─── DATA

import Summits.KontsevichZagierPeriods.Zeta5Search.Barrier.ConeGammaCritFarValue
import Summits.KontsevichZagierPeriods.Zeta5Search.Barrier.ConeGammaCritBoxCert

/-!
# ζ(5) search — BARRIER: THE FAR CRITICAL POINT THROUGH INFINITY — lemmas for the certificate (a near critical point
# with its location; the pieces of the far interval; the `sSup` of three values)

HONEST FRAMING (cell `pub-zeta5`): systematic search; no irrationality claim unless kernel-certified. Auxiliary theorems for
`ConeGammaCritFarCert`: `exists_near_of_rootCheck` (cert-2 g37's near branch of `exists_isCritical_of_rootCheck`,
re-derived WITH the location `|Y|·Q ≤ |cv| + Σ|av| + wv` of the Poincaré–Miranda point), `pieceOK_sound`,
`exists_piece` (every `z` of the far interval lies in one of the pieces, with its `ε₉`-coordinate), `sSup_three`
(`sSup {v₀,v₁,v₂} = v₂`, `sSup ({v₀,v₁,v₂} ∖ {v₂}) = max v₀ v₁` for `v₀, v₁ < v₂`). MODEL objects under BZ (28)+(30);
nothing about any γ of record, C2 (OPEN), S-E or `ζ(5)`. Theory seat cert-2 g38.
-/

noncomputable section

open Set

namespace Summit.KontsevichZagierPeriods.Zeta5Search.Barrier.ConeGamma

namespace CritFar

open Literature.Analysis.ValidatedNumerics (AForm)
open Literature.Analysis.ValidatedNumerics.AForm
open LemmaFBox (SC SC_pos)
open CritBox


/-! ### A near critical point with its location -/

/-- `|Σ_{j<7} a_j ε_{j+1}| ≤ Σ|a_j|` for a valid noise vector and a coefficient list of length `7`. -/
theorem abs_linR_le {ε : ℕ → ℝ} (hε : Valid ε) {a : List ℤ} (ha : a.length = 7) :
    |linR a ε| ≤ (absSum a : ℝ) := by
  have b : ∀ (c : ℤ) (j : ℕ), |(c : ℝ) * ε j| ≤ ((c.natAbs : ℕ) : ℝ) := fun c j => by
    rw [abs_mul, Nat.cast_natAbs, Int.cast_abs]
    exact mul_le_of_le_one_right (abs_nonneg _) (hε j)
  match a, ha with
  | [a0, a1, a2, a3, a4, a5, a6], _ =>
    simp only [linR, List.getD_cons_zero, List.getD_cons_succ, absSum]
    push_cast
    have e0 := b a0 1; have e1 := b a1 2; have e2 := b a2 3; have e3 := b a3 4; have e4 := b a4 5
    have e5 := b a5 6; have e6 := b a6 7
    rw [abs_le] at e0 e1 e2 e3 e4 e5 e6 ⊢
    constructor <;> linarith [e0.1, e1.1, e2.1, e3.1, e4.1, e5.1, e6.1, e0.2, e1.2, e2.2, e3.2, e4.2, e5.2, e6.2]

/-- **A NEAR critical point with its value AND its location** (g37's near branch, re-derived with the location):
for near data (`far = false`, `av` of length 7) with `rootCheck = some (l, u)`, every box direction has a critical
point `(X + t₆, Y + t₆)` with value in `[l/SC, u/SC]` and `|Y|·Q ≤ |cv| + Σ|av| + wv`. -/
theorem exists_near_of_rootCheck {D T : ℕ} {lo hi : List ℕ} {t : Fin 8 → ℝ} (hok : boxOKc D lo hi = true)
    (hT : 0 < T) (h : t ∈ LemmaFBox.box D lo hi) (ht0 : t 0 = 1) {rd : RootData} (hfar : rd.far = false)
    (hlen : rd.av.length = 7) {l u : ℤ} (hrc : rootCheck D T lo hi rd = some (l, u)) :
    ∃ X Y : ℝ, IsCritical (aOfS t) (X + t 6) (Y + t 6) ∧
      (l : ℝ) ≤ growthLogR (pR (aOfS t)) (qR (aOfS t)) (X + t 6) (Y + t 6) * SC ∧
      growthLogR (pR (aOfS t)) (qR (aOfS t)) (X + t 6) (Y + t 6) * SC ≤ (u : ℝ) ∧
      |Y| * ((2 * D * T : ℕ) : ℝ) ≤ ((rd.cv.natAbs + absSum rd.av + rd.wv : ℕ) : ℝ) := by
  have hD : 0 < D := by
    have := hok; simp only [boxOKc, decide_eq_true_eq] at this; exact this.1
  set Qn : ℕ := 2 * D * T with hQn
  have hQ : 0 < Qn := by rw [hQn]; exact Nat.mul_pos (Nat.mul_pos (by norm_num) hD) hT
  unfold rootCheck at hrc
  dsimp only at hrc
  split at hrc
  · rename_i hcond
    obtain ⟨hface, _, _, hwx, hwv, _, hdet⟩ := hcond
    split at hrc
    · rename_i G hG
      simp only [Option.some.injEq, Prod.mk.injEq] at hrc
      obtain ⟨rfl, rfl⟩ := hrc
      obtain ⟨η₁, η₂, hη₁, hη₂, hzero⟩ := exists_zero_of_faceCheck hok hT h ht0 hface hwx hwv hdet
      have hv := valid_noise hok h hη₁ hη₂
      set ε := noise D lo hi t η₁ η₂ with hε
      set P := boxPt D T lo hi rd t η₁ η₂ with hP
      have htA := tAF_mem hok h ht0 hη₁ hη₂
      have hQc : ((Qn : ℕ) : ℝ) = 2 * (D : ℝ) * T := by rw [hQn]; push_cast; ring
      have hX : mem SC ε P.1 (coordAF rd.cx rd.ax rd.wx 8 Qn) := by
        have := coordAF_mem hv rd.cx rd.ax rd.wx hQ 8 (Or.inl rfl)
        rw [hQc] at this
        simpa [hP, boxPt, hε, noise] using this
      have hV : mem SC ε P.2 (coordAF rd.cv rd.av rd.wv 9 Qn) := by
        have := coordAF_mem hv rd.cv rd.av rd.wv hQ 9 (Or.inr rfl)
        rw [hQc] at this
        simpa [hP, boxPt, hε, noise] using this
      unfold valueAF at hG
      rw [hfar] at hG hzero
      simp only [Bool.false_eq_true, if_false] at hG
      have hF := forall₂_zip (coefs_forall₂ htA) (argsNear_forall₂ htA hX hV)
      have hall := List.rel_append hF (constTerms_forall₂ htA)
      obtain ⟨hne, hmem⟩ := logSum_mem hv _ _ hall hG
      refine ⟨P.1, P.2, ⟨?_, ?_, ?_⟩, ?_, ?_, ?_⟩
      · have := congrArg Prod.fst hzero; simpa [sysR] using this
      · have := congrArg Prod.snd hzero; simpa [sysR] using this
      · intro k
        rw [critFactors_near]
        have hlen12 : (argsNearR t P.1 P.2).length = 12 := by simp [argsNearR]
        have hmemk : (argsNearR t P.1 P.2).getD k 0 ∈ argsNearR t P.1 P.2 := by
          rw [List.getD_eq_getElem _ _ (by rw [hlen12]; exact k.isLt)]
          exact List.getElem_mem _
        have hlenc : (coefsR t).length = 12 := by simp [coefsR]
        obtain ⟨i, hi, hgi⟩ := List.getElem_of_mem hmemk
        have hz : ((coefsR t)[i]'(by rw [hlenc]; rw [hlen12] at hi; exact hi), (argsNearR t P.1 P.2)[i]) ∈
            ((coefsR t).zip (argsNearR t P.1 P.2)) ++ constTermsR t := by
          apply List.mem_append_left
          rw [List.mem_iff_getElem]
          refine ⟨i, by simp [hlenc, hlen12]; rw [hlen12] at hi; exact hi, ?_⟩
          simp
        have := hne _ hz
        simpa [hgi] using this
      · rw [growthLogR_near]; exact lo_le hv hmem
      · rw [growthLogR_near]; exact le_hi hv hmem
      · -- location: `P.2 = (cv + Σ av_j ε_j + wv η₂)/Q`
        have hP2 : P.2 = ((rd.cv : ℝ) + linR rd.av ε + rd.wv * η₂) / (Qn : ℝ) := by
          simp [hP, boxPt, coordR, hε, hQn]
        have hQr : (0 : ℝ) < Qn := by exact_mod_cast hQ
        rw [hP2, abs_div, abs_of_pos hQr, div_mul_cancel₀ _ hQr.ne']
        have h1 := abs_linR_le hv hlen
        have h2 : |(rd.wv : ℝ) * η₂| ≤ rd.wv := by
          rw [abs_mul, abs_of_nonneg (by positivity : (0 : ℝ) ≤ rd.wv)]
          exact mul_le_of_le_one_right (by positivity) hη₂
        have h3 : |(rd.cv : ℝ)| = ((rd.cv.natAbs : ℕ) : ℝ) := by rw [Nat.cast_natAbs, Int.cast_abs]
        push_cast
        rw [← h3]
        exact (abs_add_le _ _).trans (add_le_add ((abs_add_le _ _).trans (add_le_add le_rfl h1)) h2)
    · exact absurd hrc (by simp)
  · exact absurd hrc (by simp)

/-! ### The pieces -/

/-- `encOK vlo vhi r` ⇒ `r = some G` with `vlo ≤ G.lo`, `G.hi ≤ vhi`. -/
theorem encOK_sound {vlo vhi : ℤ} {r : Option AForm} (h : encOK vlo vhi r = true) :
    ∃ G, r = some G ∧ vlo ≤ AForm.lo G ∧ AForm.hi G ≤ vhi := by
  cases r with
  | none => simp [encOK] at h
  | some G =>
    simp only [encOK, decide_eq_true_eq] at h
    exact ⟨G, rfl, h.1, h.2⟩

/-- `pieceOK … j` ⇒ piece `j` evaluates with its enclosure inside `[vlo, vhi]`. -/
theorem pieceOK_sound {D : ℕ} {lo hi : List ℕ} {fd : FarData} {j : ℕ} (h : pieceOK D lo hi fd j = true) :
    ∃ G, farValueAF (tAF D lo hi) (zPieceAF fd j) = some G ∧ fd.vlo ≤ AForm.lo G ∧ AForm.hi G ≤ fd.vhi :=
  encOK_sound h

/-- Every `z` of the far interval lies in some piece: `z = (c_j + w·η)/(2m·zden)` with `|η| ≤ 1`, matching
`zPieceAF fd j` (`c_j = 2m·zlo + (2j+1)(zhi−zlo)`, `w = zhi − zlo`). -/
theorem exists_piece {fd : FarData} (hzden : 0 < fd.zden) (hlt : fd.zlo < fd.zhi) (hm : 0 < fd.pieces) {z : ℝ}
    (hz : z ∈ Ioo ((fd.zlo : ℝ) / fd.zden) ((fd.zhi : ℝ) / fd.zden)) :
    ∃ j < fd.pieces, ∃ η : ℝ, |η| ≤ 1 ∧
      z = ((2 * (fd.pieces : ℤ) * fd.zlo + (2 * (j : ℤ) + 1) * (fd.zhi - fd.zlo) : ℤ) + 0
        + ((fd.zhi - fd.zlo).toNat : ℕ) * η) / ((2 * fd.pieces * fd.zden : ℕ) : ℝ) := by
  have hzd : (0 : ℝ) < fd.zden := by exact_mod_cast hzden
  have hw : (0 : ℝ) < (fd.zhi : ℝ) - fd.zlo := by
    have : ((fd.zlo : ℤ) : ℝ) < fd.zhi := by exact_mod_cast hlt
    linarith
  have hmr : (0 : ℝ) < fd.pieces := by exact_mod_cast hm
  set u : ℝ := (z * fd.zden - fd.zlo) / (fd.zhi - fd.zlo) with hu
  have hu0 : 0 < u := by
    rw [hu]; apply div_pos _ hw
    have := hz.1; rw [div_lt_iff₀ hzd] at this; linarith
  have hu1 : u < 1 := by
    rw [hu, div_lt_one hw]
    have := hz.2; rw [lt_div_iff₀ hzd] at this; linarith
  set j : ℕ := ⌊(fd.pieces : ℝ) * u⌋₊ with hj
  have hmu0 : 0 ≤ (fd.pieces : ℝ) * u := by positivity
  have hjle : (j : ℝ) ≤ fd.pieces * u := Nat.floor_le hmu0
  have hjlt : (fd.pieces : ℝ) * u < j + 1 := Nat.lt_floor_add_one _
  have hjm : j < fd.pieces := by
    have : (j : ℝ) < fd.pieces := lt_of_le_of_lt hjle (by nlinarith)
    exact_mod_cast this
  refine ⟨j, hjm, 2 * ((fd.pieces : ℝ) * u - j) - 1, ?_, ?_⟩
  · rw [abs_le]; constructor <;> linarith
  · have htoNat : (((fd.zhi - fd.zlo).toNat : ℕ) : ℝ) = (fd.zhi : ℝ) - fd.zlo := by
      have : (0 : ℤ) ≤ fd.zhi - fd.zlo := by omega
      rw [show (((fd.zhi - fd.zlo).toNat : ℕ) : ℝ) = (((fd.zhi - fd.zlo).toNat : ℤ) : ℝ) by norm_cast,
        Int.toNat_of_nonneg this]
      push_cast; ring
    rw [htoNat]
    have hden : ((2 * fd.pieces * fd.zden : ℕ) : ℝ) ≠ 0 := by positivity
    rw [eq_div_iff hden]
    push_cast
    have : u * ((fd.zhi : ℝ) - fd.zlo) = z * fd.zden - fd.zlo := by rw [hu]; field_simp
    nlinarith [this]

/-! ### Identification under `Regular` -/

/-- `sSup {v₀, v₁, v₂} = v₂` and `sSup ({v₀, v₁, v₂} \ {v₂}) = max v₀ v₁` when `v₀, v₁ < v₂`. -/
theorem sSup_three {v₀ v₁ v₂ : ℝ} (h0 : v₀ < v₂) (h1 : v₁ < v₂) :
    sSup ({v₀, v₁, v₂} : Set ℝ) = v₂ ∧ sSup (({v₀, v₁, v₂} : Set ℝ) \ {v₂}) = max v₀ v₁ := by
  constructor
  · apply le_antisymm
    · refine csSup_le (Set.insert_nonempty _ _) ?_
      rintro x (rfl | rfl | rfl)
      · exact h0.le
      · exact h1.le
      · exact le_rfl
    · exact le_csSup ((Set.toFinite _).bddAbove) (by simp)
  · have hset : (({v₀, v₁, v₂} : Set ℝ) \ {v₂}) = {v₀, v₁} := by
      ext x
      simp only [Set.mem_sdiff, Set.mem_insert_iff, Set.mem_singleton_iff]
      constructor
      · rintro ⟨hx | hx | hx, hne⟩
        · exact Or.inl hx
        · exact Or.inr hx
        · exact absurd hx hne
      · rintro (hx | hx)
        · exact ⟨Or.inl hx, by rw [hx]; exact h0.ne⟩
        · exact ⟨Or.inr (Or.inl hx), by rw [hx]; exact h1.ne⟩
    rw [hset]
    apply le_antisymm
    · refine csSup_le (Set.insert_nonempty _ _) ?_
      rintro x (rfl | rfl)
      · exact le_max_left _ _
      · exact le_max_right _ _
    · rcases le_total v₀ v₁ with hle | hle
      · rw [max_eq_right hle]; exact le_csSup ((Set.toFinite _).bddAbove) (by simp)
      · rw [max_eq_left hle]; exact le_csSup ((Set.toFinite _).bddAbove) (by simp)

end CritFar

end Summit.KontsevichZagierPeriods.Zeta5Search.Barrier.ConeGamma

end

──────

WORK ORDER:
Give again exactly, and only, the lines above starting at the one with "have hmu0 : 0" and ending at the one with "have : (0 : ℤ)".

RESPONSE:
  have hmu0 : 0 ≤ (fd.pieces : ℝ) * u := by positivity
  have hjle : (j : ℝ) ≤ fd.pieces * u := Nat.floor_le hmu0
  have hjlt : (fd.pieces : ℝ) * u < j + 1 := Nat.lt_floor_add_one _
  have hjm : j < fd.pieces := by
    have : (j : ℝ) < fd.pieces := lt_of_le_of_lt hjle (by nlinarith)
    exact_mod_cast this
  refine ⟨j, hjm, 2 * ((fd.pieces : ℝ) * u - j) - 1, ?_, ?_⟩
  · rw [abs_le]; constructor <;> linarith
  · have htoNat : (((fd.zhi - fd.zlo).toNat : ℕ) : ℝ) = (fd.zhi : ℝ) - fd.zlo := by
      have : (0 : ℤ) ≤ fd.zhi - fd.zlo := by omega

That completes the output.